Premièrement : dans quelle mesure le salaire peut-il être régulé pour qu’il ne varie pas avec la demande de travail ?

Deuxièmement : dans quelle mesure est-il possible d’embaucher des ouvriers et de les maintenir dans leur travail à un tel salaire fixe (quel que soit l’état du marché), sans augmenter ou diminuer leur nombre,11 de manière à susciter chez eux un intérêt constant pour l’établissement dans lequel ils travaillent, comme celui que nourrissent les domestiques au sein d’une vieille famille, ou de manière à créer un esprit de corps,12 comme celui qui lie des soldats au sein d’un régiment d’élite ?

La première question, dis-je, est de savoir dans quelle mesure il est possible d’avoir un salaire fixe, indépendamment de la demande de travail.

Un des faits peut-être les plus étranges dans l’histoire des erreurs humaines est que la pensée économique ordinaire nie la possibilité de réguler les salaires, alors que ceux-ci font déjà l’objet d’une régulation, pour tous les travaux importants et pour la plupart des travaux de moindre importance, effectués ici-bas.

Nous ne vendons pas la charge de Premier ministre aux enchères hollandaises;13 à la mort d’un évêque, quels que puissent être les avantages de la simonie en général, nous n’offrons pas non plus (pour le moment) son diocèse au prêtre qui acceptera la charge épiscopale aux conditions les moins avantageuses. Nous vendons effectivement (avec l’exquise sagacité de l’économie politique) des brevets d’officiers, mais nous ne vendons pas ouvertement des charges de général. Lorsque nous sommes souffrants, nous ne cherchons pas un médecin qui consulte pour moins d’une guinée.14 Même si l’on est procédurier, il ne nous vient jamais à l’esprit de réduire six shillings et huit pence à quatre shillings et six pence.15 Lorsque nous sommes pris sous une averse, nous ne discutons pas longuement avec les cochers pour en trouver un qui propose sa course à moins de six pence le mille.16

Il est vrai que l’on doit tenir compte dans tous ces exemples - comme dans tous ceux que l’on peut concevoir – de la difficulté supposée du travail, ou du nombre de candidats qui y postulent. Si l’on pensait que les efforts nécessaires pour devenir un bon médecin seraient consentis par un nombre suffisant d’étudiants qui accepteraient la perspective de consultation à une demi-guinée, le public ne tarderait pas à retirer la demi-guinée inutile. Dans ce sens fondamental, le prix du travail est, en effet, toujours régulé par la demande. Mais, dans la pratique et au quotidien, le meilleur travail a toujours été, et est rétribué, comme tout17 travail devrait l’être, sur la base d’un salaire invariable.

« Quoi !, répliquera peut-être le lecteur stupéfait, payer le bon et le mauvais ouvrier au même prix ? ».

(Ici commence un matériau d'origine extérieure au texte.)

import Summits.BirchSwinnertonDyer.BirchSwinnertonDyer.Theorems.ResidualThetaTransportAtTwoThetaLayerLambdaCongruenceAtTwoCuspSpanCharacterOdd
import Summits.BirchSwinnertonDyer.BirchSwinnertonDyer.Theorems.ResidualThetaTransportAtTwoThetaLayerLambdaCongruenceAtTwoCuspSpanPotential
import Mathlib.NumberTheory.LSeries.PrimesInAP
import HarnessLib

/-!
# Route `ResidualThetaTransportAtTwo`, cruxes Kan⁺ (stmt-BirchSwinnertonDyer-20688) / node 27436 / 21437: the rows `|b| = 2` and `|b| = 4^i`
# of `Γ₀(N)` are killed for free (every odd level `N`)

Cell `bsd-wall`, width seat `bsd-wall-rtt-p3-w4` g2 (2026-08-28), lane «3-fold B₁-products at prime-power and composite level».
THEOREMS ONLY; `--supports stmt-BirchSwinnertonDyer-20688`; BSD is not proved by this.

Context: at an odd COMPOSITE level the node (G′)_N is equivalent to (G‴)_N «every additive `χ : Γ₀(N) → 𝔽₂` killing the elements of
trace `0, ±1, ±2`, the elements with `|d| = 4^k` (`k ≥ 1`) and the row `B₁ = {b = −1}` vanishes» (`…CuspSpanCharacterOdd`); numerically
(rtt-p4-w2 g6) `B₁` spans only at `p^e, pq, pq²`, and further rows `B_m = {|b| = m}`, `m ≤ M(N)`, are needed at other levels. HERE: the rows
`m = 2` and `m = 4^i` cost nothing.
* §1 `chi_eq_zero_of_b_neg_of_prime_dvd` — the mechanism: `γ = (a, −m; Nc, d)`, a prime `P ≡ a (mod mN)` with `P ∣ m·4^k − 1` (`k ≥ 1`):
  then `γ L_t = (P, −m; ∗, d)` and for `σ = (x, u; Ny, 4^k)` (`u = (m4^k − 1)/P`, killed: `|d(σ)| = 4^k`) the product `γ L_t σ` has
  upper-right entry `P u − m 4^k = −1`, so it is killed, hence so is `γ`.
* §2 `chi_eq_zero_of_natAbs_b_eq_two_odd` — **`|b| = 2`**: Dirichlet prime `P ≡ a (mod N)`, `P ≡ 7 (mod 8)`; `2·4^k = 2^{(P−1)/2} ≡ +1`
  (Euler's criterion, `k = (P−3)/4`).
* §3 `chi_eq_zero_of_natAbs_b_eq_four_pow_odd` — **`|b| = 4^i`**: any prime `P ≡ a (mod 4^i N)`; `4^i·4^k = 4^{(P−1)(i+1)} ≡ 1` (Fermat).
(`m = 3` would need `3 ∈ ±⟨4⟩ (mod P)` for a prime in a prescribed class — an Artin-type condition; not available by congruences.)

References: [Rademacher1929] §1; [Pollack2003] Conj. 6.3; Dirichlet / Mathlib `Nat.forall_exists_prime_gt_and_zmodEq`; [IrelandRosen1990] Ch. 5.
-/

set_option autoImplicit false
set_option linter.dupNamespace false

open scoped MatrixGroups

open CongruenceSubgroup

namespace Summit.BirchSwinnertonDyer.BirchSwinnertonDyer.Theorems.SignedMuAtTwo

variable {N : ℕ} {χ : Gamma0 N → ZMod 2}

/-! ## §1. The mechanism -/

/-- **Row killing from a prime `P ≡ a (mod mN)` dividing `m·4^k − 1`.** Let `χ` be additive, kill the small-trace elements, the
`|d| = 4^k` elements and the row `b = −1`; let `γ = (a, −m; Nc, d) ∈ Γ₀(N)` (`N` odd), `P` with `mN ∣ a − P`, `k ≥ 1`, `P ∣ m 4^k − 1`.
Then `χ γ = 0`. [cite: Rademacher1929, §1] -/
theorem chi_eq_zero_of_b_neg_of_prime_dvd [NeZero N] (hN : Odd N)
    (hadd : ∀ γ δ : Gamma0 N, χ (γ * δ) = χ γ + χ δ)
    (hsmall : ∀ γ : Gamma0 N, ((γ : SL(2, ℤ)) 0 0 + (γ : SL(2, ℤ)) 1 1).natAbs ≤ 2 → χ γ = 0)
    (hkill : ∀ γ : Gamma0 N, (∃ k : ℕ, 1 ≤ k ∧ ((γ : SL(2, ℤ)) 1 1).natAbs = 4 ^ k) → χ γ = 0)
    (hB1 : ∀ β : Gamma0 N, (β : SL(2, ℤ)) 0 1 = -1 → χ β = 0)
    {γ : Gamma0 N} (m : ℕ) (hb : (γ : SL(2, ℤ)) 0 1 = -(m : ℤ))
    (P : ℤ) (hPa : ((m * N : ℕ) : ℤ) ∣ (γ : SL(2, ℤ)) 0 0 - P) (k : ℕ) (hk : 1 ≤ k)
    (hPdvd : P ∣ (m : ℤ) * 4 ^ k - 1) : χ γ = 0 := by
  -- move `a` to `P` by a right `L_t`
  obtain ⟨t, ht⟩ := hPa
  obtain ⟨L, hL00, hL01, hL10, hL11⟩ :=
    ThetaLayerLambdaCongruenceAtTwo.exists_gamma0_entries (N := N) 1 0 ((N : ℤ) * t) 1 (by ring) (dvd_mul_right _ _)
  have hL : χ L = 0 := hsmall L (by rw [hL00, hL11]; decide)
  have g00 : ((γ * L : Gamma0 N) : SL(2, ℤ)) 0 0 = P := by
    rw [gamma0_mul_apply_zero_zero', hL00, hL10, hb]; push_cast at ht; linear_combination ht
  have g01 : ((γ * L : Gamma0 N) : SL(2, ℤ)) 0 1 = -(m : ℤ) := by
    rw [gamma0_mul_apply_zero_one, hL01, hL11, hb]; ring
  -- the `4^k`-element `σ = (x, u; Ny, 4^k)`, `P u = m 4^k − 1`
  obtain ⟨u, hu⟩ := hPdvd
  have huodd : Odd u := by
    have h1 : Odd ((m : ℤ) * 4 ^ k - 1) := by
      have : Even ((m : ℤ) * 4 ^ k) := by
        obtain ⟨k', rfl⟩ : ∃ k', k = k' + 1 := ⟨k - 1, by omega⟩
        exact ⟨(m : ℤ) * 4 ^ k' * 2, by ring⟩
      exact this.sub_odd odd_one
    rw [hu] at h1
    exact (Int.odd_mul.mp h1).2
  have hNodd : Odd (N : ℤ) := by exact_mod_cast hN
  have hcop : IsCoprime ((4 : ℤ) ^ k) (u * N) := by
    have h2 : IsCoprime (2 : ℤ) (u * N) := by
      obtain ⟨w, hw⟩ := huodd.mul hNodd
      exact ⟨-w, 1, by rw [hw]; ring⟩
    rw [show ((4 : ℤ)) ^ k = 2 ^ (2 * k) by rw [pow_mul]; norm_num]
    exact h2.pow_left
  obtain ⟨x, y, hxy⟩ := hcop
  obtain ⟨σ, s00, s01, s10, s11⟩ :=
    ThetaLayerLambdaCongruenceAtTwo.exists_gamma0_entries (N := N) x u ((N : ℤ) * (-y)) (4 ^ k) (by linear_combination hxy)
      (dvd_mul_right _ _)
  have hσ : χ σ = 0 := hkill σ ⟨k, hk, by rw [s11, Int.natAbs_pow]; rfl⟩
  -- the product lands in `B₁`
  have hprod : ((γ * L * σ : Gamma0 N) : SL(2, ℤ)) 0 1 = -1 := by
    rw [gamma0_mul_apply_zero_one, g00, g01, s01, s11]; linear_combination -hu
  have h0 := hB1 _ hprod
  rw [hadd, hadd, hL, hσ, add_zero, add_zero] at h0
  exact h0

/-- Entries of the inverse in `Γ₀(N)`. [folklore] -/
theorem coe_inv_apply_zero_one (γ : Gamma0 N) : ((γ⁻¹ : Gamma0 N) : SL(2, ℤ)) 0 1 = -((γ : SL(2, ℤ)) 0 1) := by
  rw [InvMemClass.coe_inv, Matrix.SpecialLinearGroup.SL2_inv_expl]; rfl

/-- Entries of the inverse in `Γ₀(N)`. [folklore] -/
theorem coe_inv_apply_zero_zero (γ : Gamma0 N) : ((γ⁻¹ : Gamma0 N) : SL(2, ℤ)) 0 0 = (γ : SL(2, ℤ)) 1 1 := by
  rw [InvMemClass.coe_inv, Matrix.SpecialLinearGroup.SL2_inv_expl]; rfl

/-- The upper-left entry is prime to `b N`: from `a d − b c = 1`, `N ∣ c`. [folklore] -/
theorem isCoprime_apply_zero_zero_mul (γ : Gamma0 N) : IsCoprime ((γ : SL(2, ℤ)) 0 0) ((γ : SL(2, ℤ)) 0 1 * N) := by
  have hdet := Matrix.SpecialLinearGroup.det_coe (γ : SL(2, ℤ))
  rw [Matrix.det_fin_two] at hdet
  obtain ⟨c, hc⟩ : (N : ℤ) ∣ (γ : SL(2, ℤ)) 1 0 := by
    have h := γ.2; rw [Gamma0_mem] at h
    exact (ZMod.intCast_zmod_eq_zero_iff_dvd _ N).mp h
  exact ⟨(γ : SL(2, ℤ)) 1 1, -c, by rw [hc] at hdet; linear_combination hdet⟩

/-- A prime in a prescribed class: integer form of Dirichlet's theorem. [folklore] -/
theorem exists_prime_sub_dvd (M : ℕ) (hM : M ≠ 0) (a : ℤ) (ha : IsCoprime a M) (n₀ : ℕ) :
    ∃ P : ℕ, n₀ < P ∧ P.Prime ∧ (M : ℤ) ∣ a - P := by
  obtain ⟨P, hP, hPp, hmod⟩ := Nat.forall_exists_prime_gt_and_zmodEq n₀ hM ha
  exact ⟨P, hP, hPp, hmod.dvd⟩

/-! ## §2. The row `|b| = 2` -/

/-- **`|b| = 2` is killed** at every odd level. [cite: Pollack2003, Conj. 6.3] -/
theorem chi_eq_zero_of_natAbs_b_eq_two_odd [NeZero N] (hN : Odd N)
    (hadd : ∀ γ δ : Gamma0 N, χ (γ * δ) = χ γ + χ δ)
    (hsmall : ∀ γ : Gamma0 N, ((γ : SL(2, ℤ)) 0 0 + (γ : SL(2, ℤ)) 1 1).natAbs ≤ 2 → χ γ = 0)
    (hkill : ∀ γ : Gamma0 N, (∃ k : ℕ, 1 ≤ k ∧ ((γ : SL(2, ℤ)) 1 1).natAbs = 4 ^ k) → χ γ = 0)
    (hB1 : ∀ β : Gamma0 N, (β : SL(2, ℤ)) 0 1 = -1 → χ β = 0)
    (γ : Gamma0 N) (hb : ((γ : SL(2, ℤ)) 0 1).natAbs = 2) : χ γ = 0 := by
  -- reduce to `b = −2`
  wlog hneg : (γ : SL(2, ℤ)) 0 1 = -2 generalizing γ
  · have hpos : (γ : SL(2, ℤ)) 0 1 = 2 := by
      rcases Int.natAbs_eq_iff.mp hb with h | h
      · exact_mod_cast h
      · exact absurd (by exact_mod_cast h) hneg
    rw [← Potential.chi_inv hadd γ]
    exact this γ⁻¹ (by rw [coe_inv_apply_zero_one, hpos]; rfl) (by rw [coe_inv_apply_zero_one, hpos])
  set a : ℤ := (γ : SL(2, ℤ)) 0 0 with ha_def
  -- `a` is odd and prime to `N`
  have hcopa : IsCoprime a (2 * N) := by
    have h := isCoprime_apply_zero_zero_mul γ
    rw [hneg] at h
    rw [show (2 : ℤ) * N = -(-2 * (N : ℤ)) by ring]
    exact h.neg_right
  -- Dirichlet prime `P ≡ 7 (mod 8)`, `P ≡ a (mod N)`, via `a* = a + N²(7 − a)`
  set aS : ℤ := a + (N : ℤ) ^ 2 * (7 - a) with haS
  have hN8 : (8 : ℤ) ∣ (N : ℤ) ^ 2 - 1 := by
    have hNo : Odd (N : ℤ) := by exact_mod_cast hN
    exact Int.eight_dvd_sq_sub_one_of_odd hNo
  have haS8 : (8 : ℤ) ∣ aS - 7 := by
    have : aS - 7 = ((N : ℤ) ^ 2 - 1) * (7 - a) := by rw [haS]; ring
    rw [this]; exact hN8.mul_right _
  have haSN : (N : ℤ) ∣ aS - a := ⟨(N : ℤ) * (7 - a), by rw [haS]; ring⟩
  have hcopS : IsCoprime aS (8 * N : ℕ) := by
    push_cast
    refine IsCoprime.mul_right ?_ ?_
    · -- `aS ≡ 7 (mod 8)`
      obtain ⟨w, hw⟩ := haS8
      have : aS = 7 + 8 * w := by linear_combination hw
      rw [this]
      exact (Int.isCoprime_iff_gcd_eq_one.mpr (by norm_num) : IsCoprime (7 : ℤ) 8).add_mul_left_left w
    · obtain ⟨w, hw⟩ := haSN
      have : aS = a + N * w := by linear_combination hw
      rw [this]
      exact (hcopa.of_mul_right_right).add_mul_left_left w
  obtain ⟨P, hP7, hPp, hPdvd⟩ := exists_prime_sub_dvd (8 * N) (Nat.mul_ne_zero (by norm_num) (NeZero.ne N)) aS hcopS 7
  haveI := Fact.mk hPp
  have hP8 : (8 : ℤ) ∣ (P : ℤ) - 7 := by
    have h1 : (8 : ℤ) ∣ aS - P := (Int.dvd_mul_right 8 N).trans (by exact_mod_cast hPdvd)
    have := Int.dvd_sub haS8 h1
    have e : aS - 7 - (aS - P) = (P : ℤ) - 7 := by ring
    rwa [e] at this
  have hPmod8 : P % 8 = 7 := by obtain ⟨w, hw⟩ := hP8; omega
  have hP2 : P ≠ 2 := by omega
  -- `2^{(P−1)/2} = 1` in `ZMod P` (Euler, `2` is a square mod `P ≡ 7 (8)`)
  have h2sq : IsSquare (2 : ZMod P) := (ZMod.exists_sq_eq_two_iff hP2).mpr (Or.inr hPmod8)
  have h2ne : (2 : ZMod P) ≠ 0 := by
    intro h
    have : ((2 : ℕ) : ZMod P) = 0 := by exact_mod_cast h
    rw [ZMod.natCast_eq_zero_iff] at this
    have := Nat.le_of_dvd (by norm_num) this; omega
  have hE : (2 : ZMod P) ^ (P / 2) = 1 := (ZMod.euler_criterion P h2ne).mp h2sq
  set k : ℕ := (P - 3) / 4 with hk_def
  have hk1 : 1 ≤ k := by omega
  have hPk : (P : ℤ) ∣ (2 : ℤ) * 4 ^ k - 1 := by
    rw [← ZMod.intCast_zmod_eq_zero_iff_dvd]
    push_cast
    have e : (2 : ZMod P) * 4 ^ k = 2 ^ (P / 2) := by
      rw [show (4 : ZMod P) = 2 ^ 2 by norm_num, ← pow_mul, ← pow_succ', show 2 * k + 1 = P / 2 by omega]
    rw [e, hE, sub_self]
  -- `2N ∣ a − P`
  have haodd : ¬ (2 : ℤ) ∣ a := by
    intro h2
    obtain ⟨u, v, huv⟩ := hcopa.of_mul_right_left
    obtain ⟨c, hc⟩ := h2
    rw [hc] at huv
    have h21 : (1 : ℤ) = 2 * (u * c + v) := by linear_combination -huv
    omega
  have hPa : ((2 * N : ℕ) : ℤ) ∣ a - P := by
    have hNd : (N : ℤ) ∣ a - P := by
      have h1 : (N : ℤ) ∣ aS - P := (Int.dvd_mul_left 8 N).trans (by exact_mod_cast hPdvd)
      have := Int.dvd_sub h1 haSN
      have e : aS - ↑P - (aS - a) = a - P := by ring
      rwa [e] at this
    have h2d : (2 : ℤ) ∣ a - P := by
      have hPodd : ¬ 2 ∣ P := by omega
      omega
    have h2N : IsCoprime (2 : ℤ) N := by
      have hNo : Odd (N : ℤ) := by exact_mod_cast hN
      obtain ⟨w, hw⟩ := hNo
      exact ⟨-w, 1, by rw [hw]; ring⟩
    push_cast
    exact h2N.mul_dvd h2d hNd
  exact chi_eq_zero_of_b_neg_of_prime_dvd hN hadd hsmall hkill hB1 2 (by rw [hneg]; rfl) P hPa k hk1
    (by exact_mod_cast hPk)

/-! ## §3. The rows `|b| = 4^i` -/

/-- **`|b| = 4^i` is killed** at every odd level (`i ≥ 0`). [cite: Pollack2003, Conj. 6.3] -/
theorem chi_eq_zero_of_natAbs_b_eq_four_pow_odd [NeZero N] (hN : Odd N)
    (hadd : ∀ γ δ : Gamma0 N, χ (γ * δ) = χ γ + χ δ)
    (hsmall : ∀ γ : Gamma0 N, ((γ : SL(2, ℤ)) 0 0 + (γ : SL(2, ℤ)) 1 1).natAbs ≤ 2 → χ γ = 0)
    (hkill : ∀ γ : Gamma0 N, (∃ k : ℕ, 1 ≤ k ∧ ((γ : SL(2, ℤ)) 1 1).natAbs = 4 ^ k) → χ γ = 0)
    (hB1 : ∀ β : Gamma0 N, (β : SL(2, ℤ)) 0 1 = -1 → χ β = 0)
    (i : ℕ) (γ : Gamma0 N) (hb : ((γ : SL(2, ℤ)) 0 1).natAbs = 4 ^ i) : χ γ = 0 := by
  -- reduce to `b = −4^i`
  wlog hneg : (γ : SL(2, ℤ)) 0 1 = -(4 ^ i : ℕ) generalizing γ
  · have hpos : (γ : SL(2, ℤ)) 0 1 = (4 ^ i : ℕ) := by
      rcases Int.natAbs_eq_iff.mp hb with h | h
      · exact h
      · exact absurd h hneg
    rw [← Potential.chi_inv hadd γ]
    exact this γ⁻¹ (by rw [coe_inv_apply_zero_one, hpos, Int.natAbs_neg]; simp) (by rw [coe_inv_apply_zero_one, hpos])
  rcases Nat.eq_zero_or_pos i with hi | hi
  · subst hi; exact hB1 γ (by rw [hneg]; simp)
  set a : ℤ := (γ : SL(2, ℤ)) 0 0 with ha_def
  have hcopa : IsCoprime a ((4 ^ i * N : ℕ) : ℤ) := by
    have h := isCoprime_apply_zero_zero_mul γ
    rw [hneg] at h
    push_cast at h ⊢
    rw [show (4 : ℤ) ^ i * N = -(-(4 ^ i) * (N : ℤ)) by ring]
    exact h.neg_right
  obtain ⟨P, hP2, hPp, hPdvd⟩ := exists_prime_sub_dvd (4 ^ i * N) (Nat.mul_ne_zero (pow_ne_zero _ (by norm_num)) (NeZero.ne N)) a hcopa 2
  haveI := Fact.mk hPp
  have h4 : (4 : ZMod P) ≠ 0 := by
    intro h
    have : ((4 : ℕ) : ZMod P) = 0 := by exact_mod_cast h
    rw [ZMod.natCast_eq_zero_iff] at this
    have h' : P ∣ 2 ^ 2 := by norm_num at this ⊢; exact this
    have := (Nat.prime_dvd_prime_iff_eq hPp Nat.prime_two).mp (hPp.dvd_of_dvd_pow h')
    omega
  set k : ℕ := (P - 1) * (i + 1) - i with hk_def
  have hP3 : 3 ≤ P := by omega
  have hk1 : 1 ≤ k := by
    have : i + 1 ≤ (P - 1) * (i + 1) := Nat.le_mul_of_pos_left _ (by omega)
    omega
  have hik : i + k = (P - 1) * (i + 1) := by
    have : i + 1 ≤ (P - 1) * (i + 1) := Nat.le_mul_of_pos_left _ (by omega)
    omega
  have hPk : (P : ℤ) ∣ ((4 ^ i : ℕ) : ℤ) * 4 ^ k - 1 := by
    rw [← ZMod.intCast_zmod_eq_zero_iff_dvd]
    push_cast
    rw [← pow_add, hik, pow_mul, ZMod.pow_card_sub_one_eq_one h4, one_pow, sub_self]
  exact chi_eq_zero_of_b_neg_of_prime_dvd hN hadd hsmall hkill hB1 (4 ^ i) hneg P hPdvd k hk1 hPk

end Summit.BirchSwinnertonDyer.BirchSwinnertonDyer.Theorems.SignedMuAtTwo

Assurément. La différence qui existe entre les sermons d’un prélat et ceux de son successeur - ou entre l’avis d’un médecin et celui d’un autre – est beaucoup plus grande, si l’on considère les qualités intellectuelles exigées, et porte davantage à conséquence pour votre personne, que la différence entre une bon et un mauvais ouvrage de maçonnerie (bien que celle-ci soit plus importante que ne le supposent la plupart des individus). Cependant, vous payez au même prix, et de bon cœur, les bons et les mauvais ouvriers qui travaillent sur votre âme, les bons et les mauvais ouvriers qui travaillent sur votre corps ; à plus forte raison pouvez-vous payer au même prix, de bon cœur, les bons et les mauvais ouvriers qui travaillent sur votre maison.

« En effet, mais je choisis mon médecin, et (?) mon ministre du culte, et ce faisant je montre que je reconnais la qualité de leur travail. » N’hésitez pas, choisissez également votre maçon ; c’est la véritable récompense du bon ouvrier d’être « choisi ». Le système juste et naturel, en ce qui concerne le travail, serait de payer celui-ci à taux fixe, mais le bon ouvrier serait employé et le mauvais laissé au chômage. Le système est faux, anormal et destructeur quand il permet au mauvais ouvrier de proposer son travail à moitié prix, et soit prendre la place du bon ouvrier ou le forcer, par la concurrence qu’il lui fait, à travailler pour une somme insuffisante.

Cette égalité des salaires est donc le premier objectif vers lequel nous devons chercher la route disponible la plus directe ; le second, comme cela a été dit plus haut, est de maintenir un nombre constant de travailleurs en activité, quel que soit le niveau de la demande pour l’objet qu’ils produisent.

Je crois que les variations soudaines et considérables de la demande, qui surviennent nécessairement dans les opérations marchandes d’une nation active, constituent la seule difficulté fondamentale qu’il convient de surmonter pour obtenir une juste organisation du travail.

Ce sujet se divise en un nombre trop important de ramifications pour pouvoir faire l’objet d’une étude approfondie dans le cadre de notre essai ; mais on peut constater les considérations générales suivantes qui s’y rattachent.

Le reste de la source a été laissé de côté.